Cross posting from another forum of mine in case you haven't seen it!

May 21, 2009) -- Nutro Products announced a voluntary recall of select varieties of NUTRO(R) NATURAL CHOICE(R) COMPLETE CARE(R) Dry Cat Foods and NUTRO(R) MAX(R) Cat Dry Foods with "Best If Used By Dates" between May 12, 2010 and August 22, 2010. The cat food is being voluntarily recalled in the United States and ten additional countries. This recall is due to incorrect levels of zinc and potassium in our finished product resulting from a production error by a US-based premix supplier.

Two mineral premixes were affected. One premix contained excessive levels of zinc and under-supplemented potassium. The second premix under-supplemented potassium. Both zinc and potassium are essential nutrients for cats and are added as nutritional supplements to NUTRO(R) dry cat food.

This issue was identified during an audit of our documentation from the supplier. An extensive review confirmed that only these two premixes were affected. This recall does not affect any NUTRO(R) dog food products, wet dog or cat food, or dog and cat treats.
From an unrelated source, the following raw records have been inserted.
import Summits.QuantumFields.YangMills.Theorems.BalabanUVNodesN22AtRateRecord12
import Summits.QuantumFields.YangMills.Theorems.BalabanUVNodesN22AtRateRecord12Fixed
import Literature.MathematicalPhysics.QuantumFieldTheory.Balaban1983to89.Node00.RateRecordW1Reading

/-!
# BalabanUVNodes ∕ node N22 = NE9 ∧ fading memory AT THE NAMED W1 READING OF THE STAGE-12 RATE-RECORD HOME —
# `𝔯_W1 := RateReading₁₂.ofAssignment (W1.assignment₁₂ 𝔇) ne1` (node00-def-W1 g2, `Node00/RateRecordW1Reading.lean`, p465810): WHAT `S_N22 (RRec₁₂ 𝔯_W1)` SAYS
# (the history-Lipschitz inequality for `Re E^{(j)}(X; ·; embA U)` of 𝔇's towers, per run length, on `]0, θ.γ]`, with the analytic block's moduli), ROAD 3 at the
# named reading (ONE application of `s_N22_rRec₁₂_of_oscAnalytic`: (P) free, letter equations `rfl`), the slot-free road (NE9 in any fading table), and the kernel
# honesty rider «vanishing towers close the stub»

Track A of `YM-PLAN.md` (cell `pub-ymgap`, HUMAN RULING D-0062), R134 seat `pub-ymgap-dag-n22-e` (s2), gen 2, module 4 — the lineage's g0 HANDOFF trigger (t2)
«a NAMED W1 reading `𝔯_W1` lands ⇒ `S_N22 (RRec 𝔯_W1)` one application» AT THE NAMED READING, Stage 12.  THEOREMS ONLY; imports this seat's modules 2 ∕ 3 at ₁₂
(`…N22AtRateRecord12`: `s_N22_rRec₁₂_iff`, `s_N22_rRec₁₂_of_oscAnalytic`; `…N22AtRateRecord12Fixed`: `s_N22_rRec₁₂_of_ne9_fading`, `n22At_u3OfRecord₁₂_of_ne9_le`) and
W1 g2's `Node00/RateRecordW1Reading` (`W1.AssignmentInputs₁₂`, `W1.assignment₁₂`, `W1.ReadingData.u3Objects`, `W1.LetterInputs.analytic`, the `rfl` faces
`assignment₁₂_u3 ∕ _ω ∕ _C₉`, `prefixDependenceOn_assignment₁₂_EA`).  COUNT-NEUTRAL; `--supports` K3′ `SpineGivenEndpointR12` (stmt-QuantumFields-19792).
Restate-immune (no Theses import).

THE NAMED READING.  For W1's residual inputs `𝔇 : W1.AssignmentInputs₁₂ N` (per `(F, θ)`: the towers of one-step cluster data `(𝔇.w1 F θ).S k` of the run of `k` steps on
the `k`-th torus — the (2.14) TERMS, residual —, the level pairings, the letter inputs `li`; per `(F, θ, g₀, os)` N16's ∕ N15's single-scale objects) and ANY dressed-tower
assignment `ne1`, the reading is `𝔯_W1 𝔇 ne1 := RateReading₁₂.ofAssignment (W1.assignment₁₂ 𝔇) ne1` (spelled inline below; no `def`).  Its U3 objects at `(F, θ)` ARE
`(𝔇.w1 F θ).u3Objects θ.γ` (`rfl`), so N22's stub reads NEITHER `g₀, os` NOR `ne1 ∕ ne3 ∕ ne2`.

WHAT IS KERNEL-CHECKED ([folklore] bookkeeping; 0 `def`, 0 `sorry`).
* §1 `s_N22_rRec₁₂_w1_iff` — `S_N22 (RRec₁₂ 𝔯_W1)` IS «`N22At (u3OfRecord₁₂ h.params ((𝔇.w1 F h.params).u3Objects h.params.γ) k)` at every Stage-12 datum key and run
  length» · `n22At_w1_iff_ne9` — under the analytic block's signs, `N22At` at the W1 bundle IS the history-Lipschitz inequality for `Re E^{(j)}(X; ·; embA U)` of the tower
  `(𝔇.w1 F θ).S k` on `]0, θ.γ]` with decay `li.κ` and moduli `C₉·ω^{j−i}` of `li.analytic θ.γ` (W1's `ne9_u3Objects_iff` through layer B's `n22At_u3OfRecord₁₂_iff`) ·
  `s_N22_rRec₁₂_w1_iff_ne9` — the two together: WHAT THE STUB SAYS at the named reading, in print-like form.
* §2 ROAD 3 AT THE NAMED READING: `s_N22_rRec₁₂_w1_of_oscAnalytic` — (O) oscillation with `li.C₀` and (A) analyticity with sup letter `li.A·li.μ^{age−1}·e^{−κd}` on the
  closed `li.r`-discs, per admissible tuple with provisos and run length, plus the numeric signs of `li` ⟹ `S_N22 (RRec₁₂ 𝔯_W1)`; (P) is W1's THEOREM
  `prefixDependenceOn_assignment₁₂_EA`, the letter equations are `rfl` (`assignment₁₂_ω ∕ _C₉`).
* §3 THE SLOT-FREE ROAD: `s_N22_rRec₁₂_w1_of_ne9_fading` — signs + NE9 of every level functional in ANY table fading below the block's `(C₉, ω)` ⟹ the stub.
* §4 HONESTY: `s_N22_rRec₁₂_w1_of_EA_zero` — if every level functional of `𝔇` VANISHES identically (W1's termless towers,
  `W1.exists_assignmentInputs₁₂_populated_functionals_zero`) and the blocks carry their signs, the stub HOLDS with nothing proved: a discharge of `S_N22 (RRec₁₂ 𝔯_W1)`
  NAMES its `𝔇` and owes the identification of `𝔇`'s towers with the construction's (2.14) terms (W1 §6's located point, now at node N22's stub).

HONEST FRAMING.  Kernel bookkeeping by name; (O), (A), NE9 are DISPLAYED hypotheses on 𝔇's residual towers with no producer today (n22-c g2's strip induction
p462912 ∕ p463776 is the (A)-side supplier in progress); nothing of Bałaban's is asserted or instantiated — NE9 is NOT PRINTED for d = 4 («OBJECT-bound»; [Balaban1987RG1]
p. 263: C^∞ «(or analytic)» in the LAST coupling only) and NOT PROVED; `𝔇` is residual; no inhabitant of `IsDatumOfRecord₁₂C` claimed (K0′); N22 NOT discharged; counts
UNMOVED (typed 28∕28 · discharged 5∕27, A 5∕28); one finite four-torus programme at fixed `ε` — NOT ℝ⁴, NOT infinite volume, NOT OS, NOT a mass gap, NOT Clay.  No cite tags.
-/

noncomputable section

namespace YMDAG.N22

open Set Metric
open scoped BigOperators
open Literature.MathematicalPhysics.QuantumFieldTheory.Balaban1983to89
open Literature.MathematicalPhysics.QuantumFieldTheory.Balaban1983to89.T4Continuum
open Literature.MathematicalPhysics.QuantumFieldTheory.Balaban1983to89.T4OutputRate
open Literature.MathematicalPhysics.QuantumFieldTheory.Balaban1983to89.Node00 (Stage12Params IsDatumOfRecord₁₂C U3Objects₁₁ U3Letters₁₁)
open Literature.MathematicalPhysics.QuantumFieldTheory.Balaban1983to89.Node00.Sect2 (domSys)
open Literature.MathematicalPhysics.QuantumFieldTheory.Balaban1983to89.Node00.W1 (AssignmentInputs₁₂ assignment₁₂ functionalC)
open YMDAG.UVSplit

variable {N : ℕ} [NeZero N] (𝔇 : AssignmentInputs₁₂ N)
  (ne1 : (F : T4Family) → Stage12Params F N → (ℕ → ℝ) → List (ULoop F) → NE1pCarriers)

/-! ## §1 What `S_N22 (RRec₁₂ 𝔯_W1)` says -/

/-- The named reading's U3 objects at `(F, θ)` ARE W1's `(𝔇.w1 F θ).u3Objects θ.γ` — `g₀`, `os`, the provisos and `ne1` are NOT read (`rfl`). [folklore] -/
theorem rateReading₁₂_w1_u3 (F : T4Family) (θ : Stage12Params F N) (hP : θ.Provisos₁₂ F N) (g₀ : ℕ → ℝ) (os : List (ULoop F)) :
    ((RateReading₁₂.ofAssignment (assignment₁₂ 𝔇) ne1).lit F θ hP g₀ os).u3 = (𝔇.w1 F θ).u3Objects θ.γ := rfl

/-- **`S_N22 (RRec₁₂ 𝔯_W1)` IS «`N22At` AT EVERY STAGE-12 DATUM KEY AND RUN LENGTH of W1's objects at the canonical parameter»** (`g₀`, `os`, `ne1` idle). [folklore] -/
theorem s_N22_rRec₁₂_w1_iff :
    S_N22 (RRec₁₂ (RateReading₁₂.ofAssignment (assignment₁₂ 𝔇) ne1)) ↔
      ∀ (F : T4Family) (D : Datum F N) (h : IsDatumOfRecord₁₂C F N D) (k : ℕ),
        N22At (u3OfRecord₁₂ h.params ((𝔇.w1 F h.params).u3Objects h.params.γ) k) := by
  rw [s_N22_rRec₁₂_iff]
  exact ⟨fun H F D h k => H F D h (fun _ => 0) [] k, fun H F D h _ _ k => H F D h k⟩

/-- **UNDER THE ANALYTIC BLOCK's SIGNS, `N22At` AT THE W1 BUNDLE IS THE HISTORY-LIPSCHITZ INEQUALITY FOR `Re E^{(j)}(X; ·; embA U)` OF THE TOWER `(𝔇.w1 F θ).S k`**
on the `k`-th torus: for all histories `g, g′ ∈ ]0, θ.γ]^ℕ`, run-A backgrounds `U` and domains `(j, X)`,
`|Re E(S k)(X; g; embA U) − Re E(S k)(X; g′; embA U)| ≤ e^{−κ·d_j(X)} · Σ_{i<j} C₉·ω^{j−i}·|g_i − g′_i|` with `κ = li.κ` and `C₉, ω` the analytic block's at radius
`θ.γ` (layer B's `n22At_u3OfRecord₁₂_iff` + W1's `ne9_u3Objects_iff`, both definitional). [folklore] -/
theorem n22At_w1_iff_ne9 {F : T4Family} (θ : Stage12Params F N) (k : ℕ) (hs : ((𝔇.w1 F θ).li.analytic θ.γ).Signs) :
    N22At (u3OfRecord₁₂ θ ((𝔇.w1 F θ).u3Objects θ.γ) k) ↔
      ∀ g ∈ Window θ.γ, ∀ g' ∈ Window θ.γ, ∀ (U : ((𝔇.w1 F θ).pairing k).BgA) (X : Node00.W1.Dom (F.P k) θ.τ9.M),
        |(functionalC ((𝔇.w1 F θ).S k) g (((𝔇.w1 F θ).pairing k).embA U) X).re -
            (functionalC ((𝔇.w1 F θ).S k) g' (((𝔇.w1 F θ).pairing k).embA U) X).re| ≤
          Real.exp (-(((𝔇.w1 F θ).li.analytic θ.γ).κ * (domSys (F.P k) θ.τ9.M X.1).dj X.2)) *
            ∑ i ∈ Finset.range X.1, ((𝔇.w1 F θ).li.analytic θ.γ).moduli X.1 i * |g i - g' i| :=
  (n22At_u3OfRecord₁₂_iff θ _ k hs).trans (((𝔇.w1 F θ).ne9_u3Objects_iff θ.γ k (Window θ.γ) _ _))

/-- **WHAT THE STUB SAYS AT THE NAMED READING** (§1's two faces): under the blocks' signs at every canonical parameter, `S_N22 (RRec₁₂ 𝔯_W1)` IS the history-Lipschitz
inequality above at every Stage-12 datum key and run length. [folklore] -/
theorem s_N22_rRec₁₂_w1_iff_ne9 (hs : ∀ (F : T4Family) (D : Datum F N) (h : IsDatumOfRecord₁₂C F N D), ((𝔇.w1 F h.params).li.analytic h.params.γ).Signs) :
    S_N22 (RRec₁₂ (RateReading₁₂.ofAssignment (assignment₁₂ 𝔇) ne1)) ↔
      ∀ (F : T4Family) (D : Datum F N) (h : IsDatumOfRecord₁₂C F N D) (k : ℕ),
        ∀ g ∈ Window h.params.γ, ∀ g' ∈ Window h.params.γ,
          ∀ (U : ((𝔇.w1 F h.params).pairing k).BgA) (X : Node00.W1.Dom (F.P k) h.params.τ9.M),
            |(functionalC ((𝔇.w1 F h.params).S k) g (((𝔇.w1 F h.params).pairing k).embA U) X).re -
                (functionalC ((𝔇.w1 F h.params).S k) g' (((𝔇.w1 F h.params).pairing k).embA U) X).re| ≤
              Real.exp (-(((𝔇.w1 F h.params).li.analytic h.params.γ).κ * (domSys (F.P k) h.params.τ9.M X.1).dj X.2)) *
                ∑ i ∈ Finset.range X.1, ((𝔇.w1 F h.params).li.analytic h.params.γ).moduli X.1 i * |g i - g' i| := by
  rw [s_N22_rRec₁₂_w1_iff]
  refine forall_congr' fun F => forall_congr' fun D => forall_congr' fun h => forall_congr' fun k => ?_
  exact n22At_w1_iff_ne9 𝔇 h.params k (hs F D h)

/-! ## §2 ROAD 3 at the named reading: (O) + (A) on 𝔇's towers ⟹ the stub ((P) free, letter equations `rfl`) -/

/-- **ROAD 3 AT THE NAMED W1 READING.**  If at every admissible Stage-12 tuple with provisos and every run length `k`, W1's level-`k` objects `u := (𝔇.w1 F θ).u3Objects θ.γ`
carry (O) — oscillation fading `|u.EA k g U X − u.EA k g′ U X| ≤ li.C₀·u.θ₅^{scale X − a}·e^{−κ d X}` for window histories agreeing from `a ≤ scale X` on — and (A) — per young
coupling `i < scale X` a complex-differentiable extension of the section on a set containing the CLOSED `li.r`-discs about `]0, θ.γ]` with sup letter
`li.A·li.μ^{scale X − 1 − i}·e^{−κ d X}` —, and the inputs' numerals `0 < li.C₀`, `0 < li.θ₅`, `0 < li.A`, `li.θ₅ ≤ li.μ`, `li.C₀ ≤ 2·li.A`, `0 < li.r`, `0 < li.s < 1`
hold, then `S_N22 (RRec₁₂ 𝔯_W1)` — ONE application of module 2's `s_N22_rRec₁₂_of_oscAnalytic` with (P) := W1's `prefixDependenceOn_assignment₁₂_EA` and the letter
equations `assignment₁₂_ω ∕ assignment₁₂_C₉` (`rfl`). [folklore] -/
theorem s_N22_rRec₁₂_w1_of_oscAnalytic
    (hnum : ∀ (F : T4Family) (θ : Stage12Params F N), θ.Provisos₁₂ F N → θ.Admissible F N →
      0 < (𝔇.w1 F θ).li.C₀ ∧ 0 < (𝔇.w1 F θ).li.θ₅ ∧ 0 < (𝔇.w1 F θ).li.A ∧ (𝔇.w1 F θ).li.θ₅ ≤ (𝔇.w1 F θ).li.μ ∧
        (𝔇.w1 F θ).li.C₀ ≤ 2 * (𝔇.w1 F θ).li.A ∧ 0 < (𝔇.w1 F θ).li.r ∧ 0 < (𝔇.w1 F θ).li.s ∧ (𝔇.w1 F θ).li.s < 1)
    (hO : ∀ (F : T4Family) (θ : Stage12Params F N), θ.Provisos₁₂ F N → θ.Admissible F N → ∀ (k : ℕ),
      ∀ g ∈ Window θ.γ, ∀ g' ∈ Window θ.γ, ∀ (U : (((𝔇.w1 F θ).u3Objects θ.γ).levelCarriers k).BgA)
        (X : (((𝔇.w1 F θ).u3Objects θ.γ).levelCarriers k).Dom) (a : ℕ), a ≤ (((𝔇.w1 F θ).u3Objects θ.γ).levelCarriers k).scale X →
        (∀ n, a ≤ n → g n = g' n) →
          |((𝔇.w1 F θ).u3Objects θ.γ).EA k g U X - ((𝔇.w1 F θ).u3Objects θ.γ).EA k g' U X| ≤
            (𝔇.w1 F θ).li.C₀ * ((𝔇.w1 F θ).u3Objects θ.γ).θ₅ ^ ((((𝔇.w1 F θ).u3Objects θ.γ).levelCarriers k).scale X - a) *
              Real.exp (-(((𝔇.w1 F θ).u3Objects θ.γ).κ * (((𝔇.w1 F θ).u3Objects θ.γ).levelCarriers k).d X)))
    (hA : ∀ (F : T4Family) (θ : Stage12Params F N), θ.Provisos₁₂ F N → θ.Admissible F N → ∀ (k : ℕ),
      ∀ g ∈ Window θ.γ, ∀ (U : (((𝔇.w1 F θ).u3Objects θ.γ).levelCarriers k).BgA) (X : (((𝔇.w1 F θ).u3Objects θ.γ).levelCarriers k).Dom) (i : ℕ),
        i < (((𝔇.w1 F θ).u3Objects θ.γ).levelCarriers k).scale X → ∃ (Fz : ℂ → ℂ) (Dset : Set ℂ), DifferentiableOn ℂ Fz Dset ∧
          (∀ z ∈ Dset, ‖Fz z‖ ≤ (𝔇.w1 F θ).li.A * (𝔇.w1 F θ).li.μ ^ ((((𝔇.w1 F θ).u3Objects θ.γ).levelCarriers k).scale X - 1 - i) *
            Real.exp (-(((𝔇.w1 F θ).u3Objects θ.γ).κ * (((𝔇.w1 F θ).u3Objects θ.γ).levelCarriers k).d X))) ∧
          (∀ t ∈ Ioc (0 : ℝ) θ.γ, closedBall (t : ℂ) (𝔇.w1 F θ).li.r ⊆ Dset) ∧
          (∀ t ∈ Ioc (0 : ℝ) θ.γ, Fz t = (((𝔇.w1 F θ).u3Objects θ.γ).EA k (Function.update g i t) U X : ℂ))) :
    S_N22 (RRec₁₂ (RateReading₁₂.ofAssignment (assignment₁₂ 𝔇) ne1)) := by
  refine s_N22_rRec₁₂_of_oscAnalytic _ fun F θ hP hθ g₀ os k => ?_
  obtain ⟨hC₀, hθ₅, hA0, hθμ, hCA, hr, hs0, hs1⟩ := hnum F θ hP hθ
  exact ⟨(𝔇.w1 F θ).li.C₀, (𝔇.w1 F θ).li.A, (𝔇.w1 F θ).li.μ, (𝔇.w1 F θ).li.r, (𝔇.w1 F θ).li.s,
    Node00.W1.prefixDependenceOn_assignment₁₂_EA 𝔇 F θ g₀ os k (Window θ.γ), hO F θ hP hθ k, hA F θ hP hθ k, hC₀, hθ₅, hA0, hθμ, hCA, hr, hs0, hs1,
    Node00.W1.assignment₁₂_ω 𝔇 F θ g₀ os, Node00.W1.assignment₁₂_C₉ 𝔇 F θ g₀ os⟩

/-! ## §3 The slot-free road at the named reading: NE9 of the level functionals in any fading table -/

/-- **`S_N22 (RRec₁₂ 𝔯_W1)` FROM NE9 IN A FADING TABLE** («`FadingMemory` by name from a modulus» at the named reading): at every admissible Stage-12 tuple with provisos and
run length `k`, the analytic block's signs and NE9 of the level functional `((𝔇.w1 F θ).u3Objects θ.γ).EA k` on `]0, θ.γ]` with decay `li.κ` in SOME table `Λ` fading —
`FadingMemory C₉ ω Λ` with `ω` the block's rate and `C₉ ≤` the block's amplitude — give the stub (module 3's `s_N22_rRec₁₂_of_ne9_fading`). [folklore] -/
theorem s_N22_rRec₁₂_w1_of_ne9_fading
    (h9 : ∀ (F : T4Family) (θ : Stage12Params F N), θ.Provisos₁₂ F N → θ.Admissible F N → ∀ (k : ℕ),
      ((𝔇.w1 F θ).li.analytic θ.γ).Signs ∧ ∃ (Λ : ℕ → ℕ → ℝ) (C₉ : ℝ),
        NE9 (((𝔇.w1 F θ).u3Objects θ.γ).EA k) (Window θ.γ) (𝔇.w1 F θ).li.κ Λ ∧
          FadingMemory C₉ ((𝔇.w1 F θ).li.analytic θ.γ).ω Λ ∧ C₉ ≤ ((𝔇.w1 F θ).li.analytic θ.γ).C₉) :
    S_N22 (RRec₁₂ (RateReading₁₂.ofAssignment (assignment₁₂ 𝔇) ne1)) :=
  s_N22_rRec₁₂_of_ne9_fading _ fun F θ hP hθ _ _ k => h9 F θ hP hθ k

/-! ## §4 Honesty in the kernel: vanishing towers close the stub -/

/-- **INHABITATION IS NOT CONTENT, AT NODE N22's STUB**: if every level functional of `𝔇`'s reading VANISHES identically (as for W1's termless towers,
`W1.exists_assignmentInputs₁₂_populated_functionals_zero`) and the analytic blocks carry their signs at the admissible tuples, then `S_N22 (RRec₁₂ 𝔯_W1)` holds with NO estimate
(NE9 of the zero functional in the block's own moduli, nonnegative under the signs).  A discharge keyed to `𝔯_W1` therefore NAMES its `𝔇` and owes the identification of
`𝔇`'s towers with the construction's (2.14) terms. [folklore] -/
theorem s_N22_rRec₁₂_w1_of_EA_zero
    (hs : ∀ (F : T4Family) (θ : Stage12Params F N), θ.Provisos₁₂ F N → θ.Admissible F N → ((𝔇.w1 F θ).li.analytic θ.γ).Signs)
    (h0 : ∀ (F : T4Family) (θ : Stage12Params F N), θ.Provisos₁₂ F N → θ.Admissible F N → ∀ (k : ℕ) (g : ℕ → ℝ)
      (U : (((𝔇.w1 F θ).u3Objects θ.γ).levelCarriers k).BgA) (X : (((𝔇.w1 F θ).u3Objects θ.γ).levelCarriers k).Dom),
      ((𝔇.w1 F θ).u3Objects θ.γ).EA k g U X = 0) :
    S_N22 (RRec₁₂ (RateReading₁₂.ofAssignment (assignment₁₂ 𝔇) ne1)) := by
  refine s_N22_rRec₁₂_of_forall_admissible _ fun F θ hP hθ g₀ os k => ?_
  refine n22At_u3OfRecord₁₂_of_ne9_le θ _ k (hs F θ hP hθ) (Λ := fun n i => ((𝔇.w1 F θ).u3Objects θ.γ).C₉ * ((𝔇.w1 F θ).u3Objects θ.γ).ω ^ (n - i))
    ?_ fun n i _ => le_rfl
  intro g _ g' _ U X
  rw [show ((RateReading₁₂.ofAssignment (assignment₁₂ 𝔇) ne1).lit F θ hP g₀ os).u3.EA k g U X = 0 from h0 F θ hP hθ k g U X,
    show ((RateReading₁₂.ofAssignment (assignment₁₂ 𝔇) ne1).lit F θ hP g₀ os).u3.EA k g' U X = 0 from h0 F θ hP hθ k g' U X,
    sub_zero, abs_zero]
  exact mul_nonneg (Real.exp_nonneg _) (Finset.sum_nonneg fun i _ =>
    mul_nonneg (mul_nonneg (hs F θ hP hθ).C₉_nonneg (pow_nonneg (hs F θ hP hθ).ω_nonneg _)) (abs_nonneg _))

end YMDAG.N22

end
Affected product was distributed to retail customers in all 50 states, as well as to customers in Canada, Mexico, Japan, Korea, Thailand, Malaysia, Singapore, Indonesia, and Israel. We are working with all of our distributors and retail customers, in both the US and internationally, to ensure that the recalled products are not on store shelves. These products should not be sold or distributed further.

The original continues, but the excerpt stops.